#### Work request
Copy each record exactly, word for word.

+++

import Summits.Ventures.WeilGRH.RigiditySechA1S80
import HarnessLib

/-!
# rh-explicit (venture WeilGRH): the `sech` bonus tables of the `a = 1` (scale `2^80`) rung — diagonal kernel check, range `7 ≤ n < 9` (weil-3 gen19)

Cell `rh-explicit`, WEIL TRACK (structure seat weil-3, gen19; GRH-arm cross-over).  Part D4 of the `a = 1` `sech` data (`RigiditySechA1S80`): the literal
diagonal table `dtabPF` re-computed by `checkDiagTabH` (`K = 512` + half term, `Karc = 96`) on the modes `7 ≤ n < 9` (≈ 60 s of kernel time per
entry at this window, hence the split).  The validity statement is assembled in `RigiditySechA1S80B`.  Pure kernel check; no named facts; RH/GRH-free;
standard axioms; nothing here bears on the truth of RH or GRH.
-/

set_option linter.dupNamespace false
set_option maxRecDepth 200000
set_option autoImplicit false

namespace Summit.Ventures.WeilGRH.Christoffel.A1S80

open Literature.NumberTheory.LFunctions Literature.NumberTheory.LFunctions.Yoshida1992 Encl
  Literature.Analysis.ValidatedNumerics.NumericsMP
open Summit.Ventures.WeilGRH.TwistedEncl Summit.Ventures.WeilGRH.SechEncl

set_option maxHeartbeats 0 in
/-- kernel: the diagonal table re-computed and compared on `7 ≤ n < 9` (`K = 512`, `Karc = 96`). -/
theorem check_diagTab_4 : checkDiagTabH (2 ^ 80) 96 C.P C.A EApf E0pf Rpf 512 7 9 dtabPF = true := by
  decide +kernel

end Summit.Ventures.WeilGRH.Christoffel.A1S80
/-- **IUTchIII:Thm1.5(iii)** (kurims p.50) the bottom route at `X` IS the component at `X` of ONE natural isomorphism
`†F^{⊢×μ}_△ ≅ F^{⊢×μ}_{env}(†D_>(−))`: `kummerT`, the associator, and `envNat` whiskered by `†HT ↦ †HT^D`.
[claim: Mochizuki2012, status: disputed] -/
theorem prop21vi_bottomRoute_eq_app (X : S.HT) :
    G.kummerT.app X ≪≫ G.envNat.app (S.htToD.obj X) =
      (G.kummerT ≪≫ Functor.associator S.htToD G.biCoric.dvDelta G.biCoric.fxmOfDv ≪≫
        Functor.isoWhiskerLeft S.htToD G.envNat).app X := by
  have e : ∀ {A M C : S.Fxm} (k : A ⟶ M) (n : M ⟶ C), k ≫ n = k ≫ 𝟙 M ≫ n := fun k n => by
    simp only [Category.id_comp]
  ext
  simp only [Iso.trans_hom, Iso.app_hom, NatTrans.comp_app, Functor.associator_hom_app,
    Functor.isoWhiskerLeft_hom, Functor.whiskerLeft_app]
  exact e _ _

/-- **IUTchIII:Prop2.1(vi)** (kurims p.61) hence the Prop 2.1 (vi) Kummer square at `X` is the equality AT `X` of the two natural
isomorphisms `(†F^{⊩▶×μ}_△)^{⊢×μ} ≅ F^{⊢×μ}_{env}(†D_>(−))` (top) and `†F^{⊢×μ}_△ ≅ F^{⊢×μ}_{env}(†D_>(−))` (bottom).
[claim: Mochizuki2012, status: disputed] -/
theorem prop21vi_kummerSquare_iff_app (X : S.HT) :
    (G.linkData.unitPortion LatticeKind.nonGaussian).app X ≪≫ G.pilotEnvFxm_iso.app X =
        G.kummerT.app X ≪≫ G.envNat.app (S.htToD.obj X) ↔
      (G.linkData.unitPortion LatticeKind.nonGaussian ≪≫ G.pilotEnvFxm_iso).app X =
        (G.kummerT ≪≫ Functor.associator S.htToD G.biCoric.dvDelta G.biCoric.fxmOfDv ≪≫
          Functor.isoWhiskerLeft S.htToD G.envNat).app X := by
  rw [prop21vi_topRoute_eq_app, prop21vi_bottomRoute_eq_app]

+++

#### Answer section
import Summits.Ventures.WeilGRH.RigiditySechA1S80
import HarnessLib

/-!
# rh-explicit (venture WeilGRH): the `sech` bonus tables of the `a = 1` (scale `2^80`) rung — diagonal kernel check, range `7 ≤ n < 9` (weil-3 gen19)

Cell `rh-explicit`, WEIL TRACK (structure seat weil-3, gen19; GRH-arm cross-over).  Part D4 of the `a = 1` `sech` data (`RigiditySechA1S80`): the literal
diagonal table `dtabPF` re-computed by `checkDiagTabH` (`K = 512` + half term, `Karc = 96`) on the modes `7 ≤ n < 9` (≈ 60 s of kernel time per
entry at this window, hence the split).  The validity statement is assembled in `RigiditySechA1S80B`.  Pure kernel check; no named facts; RH/GRH-free;
standard axioms; nothing here bears on the truth of RH or GRH.
-/

set_option linter.dupNamespace false
set_option maxRecDepth 200000
set_option autoImplicit false

namespace Summit.Ventures.WeilGRH.Christoffel.A1S80

open Literature.NumberTheory.LFunctions Literature.NumberTheory.LFunctions.Yoshida1992 Encl
  Literature.Analysis.ValidatedNumerics.NumericsMP
open Summit.Ventures.WeilGRH.TwistedEncl Summit.Ventures.WeilGRH.SechEncl

set_option maxHeartbeats 0 in
/-- kernel: the diagonal table re-computed and compared on `7 ≤ n < 9` (`K = 512`, `Karc = 96`). -/
theorem check_diagTab_4 : checkDiagTabH (2 ^ 80) 96 C.P C.A EApf E0pf Rpf 512 7 9 dtabPF = true := by
  decide +kernel

end Summit.Ventures.WeilGRH.Christoffel.A1S80
/-- **IUTchIII:Thm1.5(iii)** (kurims p.50) the bottom route at `X` IS the component at `X` of ONE natural isomorphism
`†F^{⊢×μ}_△ ≅ F^{⊢×μ}_{env}(†D_>(−))`: `kummerT`, the associator, and `envNat` whiskered by `†HT ↦ †HT^D`.
[claim: Mochizuki2012, status: disputed] -/
theorem prop21vi_bottomRoute_eq_app (X : S.HT) :
    G.kummerT.app X ≪≫ G.envNat.app (S.htToD.obj X) =
      (G.kummerT ≪≫ Functor.associator S.htToD G.biCoric.dvDelta G.biCoric.fxmOfDv ≪≫
        Functor.isoWhiskerLeft S.htToD G.envNat).app X := by
  have e : ∀ {A M C : S.Fxm} (k : A ⟶ M) (n : M ⟶ C), k ≫ n = k ≫ 𝟙 M ≫ n := fun k n => by
    simp only [Category.id_comp]
  ext
  simp only [Iso.trans_hom, Iso.app_hom, NatTrans.comp_app, Functor.associator_hom_app,
    Functor.isoWhiskerLeft_hom, Functor.whiskerLeft_app]
  exact e _ _

/-- **IUTchIII:Prop2.1(vi)** (kurims p.61) hence the Prop 2.1 (vi) Kummer square at `X` is the equality AT `X` of the two natural
isomorphisms `(†F^{⊩▶×μ}_△)^{⊢×μ} ≅ F^{⊢×μ}_{env}(†D_>(−))` (top) and `†F^{⊢×μ}_△ ≅ F^{⊢×μ}_{env}(†D_>(−))` (bottom).
[claim: Mochizuki2012, status: disputed] -/
theorem prop21vi_kummerSquare_iff_app (X : S.HT) :
    (G.linkData.unitPortion LatticeKind.nonGaussian).app X ≪≫ G.pilotEnvFxm_iso.app X =
        G.kummerT.app X ≪≫ G.envNat.app (S.htToD.obj X) ↔
      (G.linkData.unitPortion LatticeKind.nonGaussian ≪≫ G.pilotEnvFxm_iso).app X =
        (G.kummerT ≪≫ Functor.associator S.htToD G.biCoric.dvDelta G.biCoric.fxmOfDv ≪≫
          Functor.isoWhiskerLeft S.htToD G.envNat).app X := by
  rw [prop21vi_topRoute_eq_app, prop21vi_bottomRoute_eq_app]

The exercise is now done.